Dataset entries
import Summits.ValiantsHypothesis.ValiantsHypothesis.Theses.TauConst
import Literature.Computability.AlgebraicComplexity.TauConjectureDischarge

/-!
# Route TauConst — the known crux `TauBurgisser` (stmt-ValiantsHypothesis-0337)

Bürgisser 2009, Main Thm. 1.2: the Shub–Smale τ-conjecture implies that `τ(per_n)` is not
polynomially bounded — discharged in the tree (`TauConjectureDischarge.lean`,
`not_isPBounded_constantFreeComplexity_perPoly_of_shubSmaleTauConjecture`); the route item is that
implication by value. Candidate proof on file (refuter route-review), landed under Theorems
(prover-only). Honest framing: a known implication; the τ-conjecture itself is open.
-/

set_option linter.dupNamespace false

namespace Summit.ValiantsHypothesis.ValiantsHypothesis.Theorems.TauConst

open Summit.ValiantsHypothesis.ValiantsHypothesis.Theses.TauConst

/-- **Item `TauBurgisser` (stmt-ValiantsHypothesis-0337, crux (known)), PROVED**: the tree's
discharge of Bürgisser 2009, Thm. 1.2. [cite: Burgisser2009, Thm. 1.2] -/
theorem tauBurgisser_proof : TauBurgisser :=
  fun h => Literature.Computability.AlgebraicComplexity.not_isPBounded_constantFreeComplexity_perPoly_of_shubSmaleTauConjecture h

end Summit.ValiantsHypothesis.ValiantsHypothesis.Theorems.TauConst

**What you are asked to do**
Your task is to reproduce exactly the lines that begin with the one containing "PROVED**: the tree's" and continue to the end of the data, both ends included.

**Reply**
/-- **Item `TauBurgisser` (stmt-ValiantsHypothesis-0337, crux (known)), PROVED**: the tree's
discharge of Bürgisser 2009, Thm. 1.2. [cite: Burgisser2009, Thm. 1.2] -/
theorem tauBurgisser_proof : TauBurgisser :=
  fun h => Literature.Computability.AlgebraicComplexity.not_isPBounded_constantFreeComplexity_perPoly_of_shubSmaleTauConjecture h

end Summit.ValiantsHypothesis.ValiantsHypothesis.Theorems.TauConst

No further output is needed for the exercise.